In response to a challenge by the American Nurses Association of a legal opinion from the California Department of Education, the California Supreme Court ruled August 12 that unlicensed school employees have authorization to administer insulin to diabetic children if doing so on the orders of a doctor
(American Nurses Association, et al. v. Torlakson).
Although federal law entitles diabetic school children to have someone administer insulin while at school, 26 percent of California’s schools do not have a nurse on staff to administer those injections. The shortage makes administration of insulin difficult and, in 2005, four diabetic students from the city of Fremont filed a class action suit against the state for failing to adhere to the law.
As part of a settlement with the students who filed the lawsuit, the state’s Department of Education issued a legal advisory opinion in 2007, which, among other things, authorized unlicensed school employees to administer insulin to students if instructed by a doctor to do so.
Shortly after the opinion was issued, the American Nurses Association (ANA) challenged it in court as promoting the unlicensed practice of nursing. The lawsuit prompted the American Diabetes Association to become involved, and it issued its own legal complaint seeking to dismiss the suit.

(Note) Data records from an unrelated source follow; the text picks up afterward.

import Summits.ResolutionOfSingularities.ResolutionOfSingularities.Theorems.WildLogDiagonalLU5
import Literature.AlgebraicGeometry.Resolution.RegularSystemOfParameters
import HarnessLib

/-!
# WildTwistedToricLU — decomp-res node «TwistedToricCut» (lens-1 g33, door (W-λ′) of ROW 239), tree file 1/7

ERRATUM to `Theorems/WildLogDiagonalLU.lean` §3 (c), §4 (4c) and to the docstrings of
`WildLogDiagonalUnluckyAbove` / `WildLogDiagonalMixedAbove` / R33 (census-1 instrument I176, 2026-08-31): (1) the
census (c) unit datum `g x₂ = x₂(1 + η + η²x₃)` and the λ′/λ″ "first instances" with a `g`-FIXED unit
(`g η₁ = η₁(1 + η₂)`, `g x₁ = x₁(1 + η)²(1 + η + η²x₃)`) are NOT order-`p` actions (a `g`-fixed unit `u` with
`u^p = 1` equals `1` in characteristic `p`) — withdrawn; the genuine instances are: λ′ — the registry control
`g η = η/(1 + η)`, `g u = u`, `v(u), v(η) = 1, [0;3,1̄]`, `p = 5` (∘ a non-Abhyankar arc for `d ≥ 3`) and its rank-3
twin `c = 1` on the Jacobi ladder `(1, ∛2, ∛4)` (never lucky for `p ∈ {3,5,7,11,13}`); census (c) / λ″ — the
TWO-PIVOT top `g x₁ = x₁/(1 + x₁)`, `g x₂ = x₂/(1 + x₂)`, `g x₃ = x₃` (frame units multiplicatively independent,
`⟨u_j⟩` a monomial-chart invariant ⇒ no chart of any depth is binomial; "mixed" is read modulo unit rescalings
`x′_j ↦ x′_j φ`, which change `u_j` by the coboundary `g φ/φ`; the intrinsic test is principality of the
augmentation ideal — pseudo-reflection charts EXIST for the two-pivot top on `(1, √2, √3)`, `p = 3`, depths 2–4,
none ≤ 7 on the Jacobi ladder); (2) (4c) is a DEPTH-0 certificate of the Lucky clause; cofinality of lucky frames
depends on the value vector (Jacobi ladder, `(p, c) = (7, 49)`: lucky depths `{0, 1}` only — not an inhabitant;
tribonacci ladder, `(7, 7)`: cofinal — an inhabitant, rr 3). No Lean statement of g32 is affected.

## The node

THE LAW OF THE UNLUCKY BINOMIAL KIND λ′ (tree file 6/7, `relLU_of_wildLogDiagonalUnluckyAbove :
WildLogDiagonalUnluckyAbove k O → RelLocalUniformization k K O`, hypothesis-free, every `d`, every `p`) by the
FROBENIUS / HILBERT-90-TWISTED TORIC QUOTIENT.  Upstairs `B = M_𝔪′` is regular local with r.s.p. `x`, and the
generator `σ` of `G = ℤ/p` acts LOG-DIAGONALLY with ONE principal unit: `σ xᵢ = xᵢ u^{Nᵢ}`, `u = 1 + η`.
(a) NORM ONE `∏_{i<p} σ^i u = 1` (a principal unit root of unity is `1` in characteristic `p`); (b) the HILBERT-90
UNIT `Φ = ∏_{i<p} (σ^i u)^i`, `σ Φ = Φ u^p`; (c) TWISTED MONOMIALS `z_β = x^β Φ^{−⟨β,N⟩/p}` on the index-`p` lattice
`L = {β : p ∣ ⟨β,N⟩}` are `σ`-invariant («crypto-tame»: `N mod p` is the character, `Φ` the Kummer twist);
(d) STRUCTURE THEOREM (this file and file 2/7): the maximal ideal of the ring of invariants `A = B^σ` is generated
by the `z_β`, `β ∈ ℕ^d ∩ L ∖ 0` — PEEL by initial forms (the derivation `D = σ − 1` has `D(B) ⊆ η𝔪`; `D f = 0` and
quasi-regularity of the r.s.p., Matsumura 17.10, force the degree-`n` form of an invariant to live on `L`), then an
Artin–Rees TAIL and Nakayama; (e) the TORIC CHART of the lattice (tree `exists_toricChart_of_addSubgroup`,
`isRegularLocalRing_locAtCentre_adjoin_monomials`) resolves the (singular!) quotient DOWNSTAIRS — no
pseudo-reflection is needed (there is none: registry control `γ = [0;3,1̄]`, `p = 5`, toy quotient `A_{p−1}`).

## Files, honest scope, non-vacuity

FILES (7, linear imports, each ≤ 400 l): 1/7 algebra I (unit-power expansions, twisted monomials `twMono`, the
PEEL `exists_peel`) · 2/7 algebra II (the Artin–Rees TAIL `exists_tail`, the STRUCTURE THEOREM
`maximalIdeal_eq_span_twMono`) · 3/7 field currency I (NORM ONE `norm_eq_one`, the Hilbert-90 twist
`apply_twistUnit`, the derivation rule `exists_apply_sub_eq_eta_mul`) · 4/7 field currency II (the two local rings
`A = (M ⊓ K)_𝔪′ ⊆ B = M_𝔪′`: `finite_inclusion_locAtCentre_inf`, `ringKrullDim_locAtCentre_inf_eq`,
`maximalIdeal_locAtCentre_inf_eq_span`) · 5/7 THE ENGINE `exists_twisted_toric_chart` (lattice basis + toric chart of
the invariant lattice, tree theorems BY NAME) · 6/7 THE LAW `relLU_of_wildLogDiagonalUnluckyAbove` (+ the FQ control
and g32's cell re-decided through the landed inclusion `wildLogDiagonalUnluckyAbove_of_wildLogDiagonalLUAbove`) ·
7/7 kernel TOY DATA `p = 2, 3`, the located residual `R34`, the ONE cut `R33 ↔ R34`, `closes_twistedToric`.
HONEST SCOPE: `λ′ = WildLogDiagonalUnluckyAbove` is DECIDED (every `d`, every `p`, no luck / arithmetic clause);
`λ″ = WildLogDiagonalMixedAbove` (two-pivot / mixed units, cocycle of rank ≥ 2) is UNDECIDED and untouched; nothing
is claimed about [KiralyLutkebohmert2013, Conj. 10]; the invariant ring `B^σ` is NOT claimed regular (it is not:
the toy quotient is `A_{p−1}`) — the law produces a REGULAR MODEL BELOW by a toric chart of the invariant lattice;
`R34 := R33 ∧ ¬λ′` is a CANDIDATE genuine narrowing of the class of places (`¬λ′` is not implied by R33's binders),
nothing more.  NON-VACUITY: `λ′` is inhabited by reference — the registry control `p = 5`, `γ = [0;3,1̄]`
(`control_not_lucky`, ROW 239 (w5)), on which g32's cell fails on every monomial chart; KERNEL toy data on the
depth-1 control `B′ = k[η,u₁]` for `p = 2` AND `p = 3`: `toy_norm_two` / `toy_norm_three` (`N(u) = 1`),
`toy_twistUnit_two` / `toy_twistUnit_three` (`σΦ = Φu^p`), `toy_U_invariant`, `toy_s_invariant`, `toy_n_invariant`,
`toy_relation` (`U^p = sn`) — paper: `B′^σ = k[s,n,U]/(U^p − sn) = A_{p−1}`.  CREDIT: the law is the one object;
engine, structure theorem, toy, cut and `closes_twistedToric` are 0-weight tools / bookkeeping.

## This file (abstract commutative algebra, any commutative ring `R`)

§A1 second-order expansions of unit powers; §A2 twisted monomials and their invariance; §A3 THE PEEL LEMMA
`exists_peel` over a regular local domain `R` with r.s.p. `x`, ring endomorphism `σ`, units `u = 1 + η`, `Φ`.

(Sources: Matsumura1987 Thm. 17.10 (tree `coeff_mem_maximalIdeal_of_eval_mem_pow`); Hilbert's Satz 90 for cyclic
groups, folklore — nearest print Peskin1983 Thm. 3.8 (norm-one unit cocycles split when the invariant ring is
factorial; here the splitting `Φ` is explicit and unconditional); CossartPiltant2008 proof of Lemma 9.4 (53)–(54)
and Fulton1993Toric §2.6 for the toric chart; KiralyLutkebohmert2013 Thm. 2 for why λ′ has no pseudo-reflection
chart; tree: WildLogDiagonalLU 1–5 (g32).)
-/

noncomputable section

open IsLocalRing MvPolynomial Literature.AlgebraicGeometry.Resolution

universe u

namespace Summit.ResolutionOfSingularities.ResolutionOfSingularities.Theorems.WildTwistedToricLU

section Expansion

variable {R : Type u} [CommRing R]

/-- `(1 + η)^m = 1 + m η + η² e`. [folklore] -/
theorem exists_one_add_pow_eq (η : R) (m : ℕ) : ∃ e : R, (1 + η) ^ m = 1 + (m : R) * η + η ^ 2 * e := by
  induction m with
  | zero => exact ⟨0, by simp⟩
  | succ m ih =>
    obtain ⟨e, he⟩ := ih
    refine ⟨(1 + η) * e + (m : R), ?_⟩
    rw [pow_succ, he]
    push_cast
    ring

/-- `u^m = 1 + m η + η² e` for a unit `u = 1 + η` and `m ∈ ℤ`. [folklore] -/
theorem exists_units_zpow_eq (u : Rˣ) (η : R) (hu : (u : R) = 1 + η) (m : ℤ) :
    ∃ e : R, ((u ^ m : Rˣ) : R) = 1 + (m : R) * η + η ^ 2 * e := by
  cases m with
  | ofNat n =>
    obtain ⟨e, he⟩ := exists_one_add_pow_eq η n
    refine ⟨e, ?_⟩
    rw [Int.ofNat_eq_natCast, zpow_natCast, Units.val_pow_eq_pow_val, hu, he]
    push_cast
    ring
  | negSucc n =>
    set w : R := ((u⁻¹ : Rˣ) : R) with hw
    have hw1 : w * (1 + η) = 1 := by rw [hw, ← hu, Units.inv_mul]
    obtain ⟨e, he⟩ := exists_one_add_pow_eq (w - 1) (n + 1)
    rw [add_sub_cancel] at he
    refine ⟨(n + 1 : R) * w + w ^ 2 * e, ?_⟩
    rw [zpow_negSucc, ← inv_pow, Units.val_pow_eq_pow_val, ← hw, he, Int.cast_negSucc]
    push_cast
    have hw2 : w - 1 = -(w * η) := by linear_combination hw1
    rw [hw2]
    linear_combination (-((n : R) + 1) * η) * hw1

/-- `Φ ≡ 1 (mod I)` implies `Φ^k ≡ 1 (mod I)` for every `k ∈ ℤ`. [folklore] -/
theorem units_zpow_sub_one_mem (I : Ideal R) (Φ : Rˣ) (h : (Φ : R) - 1 ∈ I) (k : ℤ) :
    ((Φ ^ k : Rˣ) : R) - 1 ∈ I := by
  have key : ∀ (w : R), w - 1 ∈ I → ∀ n : ℕ, w ^ n - 1 ∈ I := fun w hw n => by
    obtain ⟨q, hq⟩ := sub_dvd_pow_sub_pow w 1 n
    rw [one_pow] at hq
    rw [hq]
    exact I.mul_mem_right _ hw
  cases k with
  | ofNat n =>
    rw [Int.ofNat_eq_natCast, zpow_natCast, Units.val_pow_eq_pow_val]
    exact key _ h n
  | negSucc n =>
    rw [zpow_negSucc, ← inv_pow, Units.val_pow_eq_pow_val]
    refine key _ ?_ _
    have e : ((Φ⁻¹ : Rˣ) : R) - 1 = -(((Φ⁻¹ : Rˣ) : R) * ((Φ : R) - 1)) := by
      rw [mul_sub, Units.inv_mul, mul_one]; ring
    rw [e]
    exact I.neg_mem (I.mul_mem_left _ h)

/-- An integer prime to `p` is a unit in a ring with `p = 0`. [folklore] -/
theorem isUnit_intCast_of_not_dvd {p : ℕ} (hp : p.Prime) (hpR : (p : R) = 0) {m : ℤ}
    (hm : ¬ (p : ℤ) ∣ m) : IsUnit (m : R) := by
  have hirr : Irreducible (p : ℤ) := (Nat.prime_iff_prime_int.mp hp).irreducible
  obtain ⟨a, b, hab⟩ := (hirr.coprime_iff_not_dvd).mpr hm
  have h : (b : R) * (m : R) = 1 := by
    have := congrArg (Int.cast : ℤ → R) hab
    push_cast at this
    rw [hpR, mul_zero, zero_add] at this
    exact this
  exact IsUnit.of_mul_eq_one_right _ h

/-- `∏ a^{f i} = a^{∑ f i}` for integer exponents in a commutative group. [folklore] -/
theorem prod_zpow_eq_zpow_sum' {G : Type*} [CommGroup G] {ι : Type*} (a : G) (s : Finset ι) (f : ι → ℤ) :
    ∏ i ∈ s, a ^ f i = a ^ ∑ i ∈ s, f i := by
  classical
  induction s using Finset.induction_on with
  | empty => simp
  | insert i s hi ih => rw [Finset.prod_insert hi, Finset.sum_insert hi, ih, zpow_add]

end Expansion

section Twist

variable {R : Type u} [CommRing R] {d : ℕ}

/-- The pairing `⟨β, N⟩ = ∑ⱼ Nⱼ βⱼ` of an exponent vector with the twist vector. -/
def pair (N : Fin d → ℤ) (β : Fin d →₀ ℕ) : ℤ := ∑ j, N j * (β j : ℤ)

/-- The monomial `x^β = ∏ⱼ xⱼ^{βⱼ}`. -/
def mono (x : Fin d → R) (β : Fin d →₀ ℕ) : R := ∏ j, x j ^ (β j)

/-- THE TWISTED MONOMIAL `z_β = x^β · Φ^{−⟨β,N⟩/p}` (meaningful for `p ∣ ⟨β,N⟩`). -/
def twMono (x : Fin d → R) (Φ : Rˣ) (N : Fin d → ℤ) (p : ℕ) (β : Fin d →₀ ℕ) : R :=
  mono x β * ((Φ ^ (-(pair N β / p)) : Rˣ) : R)

/-- The pairing is additive in the exponent. -/
theorem pair_add (N : Fin d → ℤ) (β γ : Fin d →₀ ℕ) : pair N (β + γ) = pair N β + pair N γ := by
  simp only [pair, Finsupp.coe_add, Pi.add_apply, Nat.cast_add, mul_add, Finset.sum_add_distrib]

The ANA’s challenge met with initial success when a trial court invalidated the section of the opinion that authorized injections by non-nurse employees. However, the American Diabetes Association appealed and the case eventually went up to the Supreme Court, which issued an opinion written by Justice Kathryn Werdegar.
Although an important issue, the case was unusually more cut-and-dried than a typical case meriting a published opinion from a state supreme court. California statutes, which regulate the administration of medicine at school, expressly allow for students to be assisted by nurses or “other designated school personnel” and the issue actually had a lengthy regulatory and enforcement history.
Further, the judge wrote, the state’s Nursing Practice Act itself allows for unlicensed individuals to administer care to a patient prescribed by a physician as long as the person does not purport to be a professional nurse.
The ANA proffered differing interpretations of the law—arguing, for instance, that an individual acts as a nurse by performing nursing activities. But Werdegar did not agree. If the Nursing Practice Act were to be interpreted that way, she wrote, the Act’s own exceptions would be meaningless.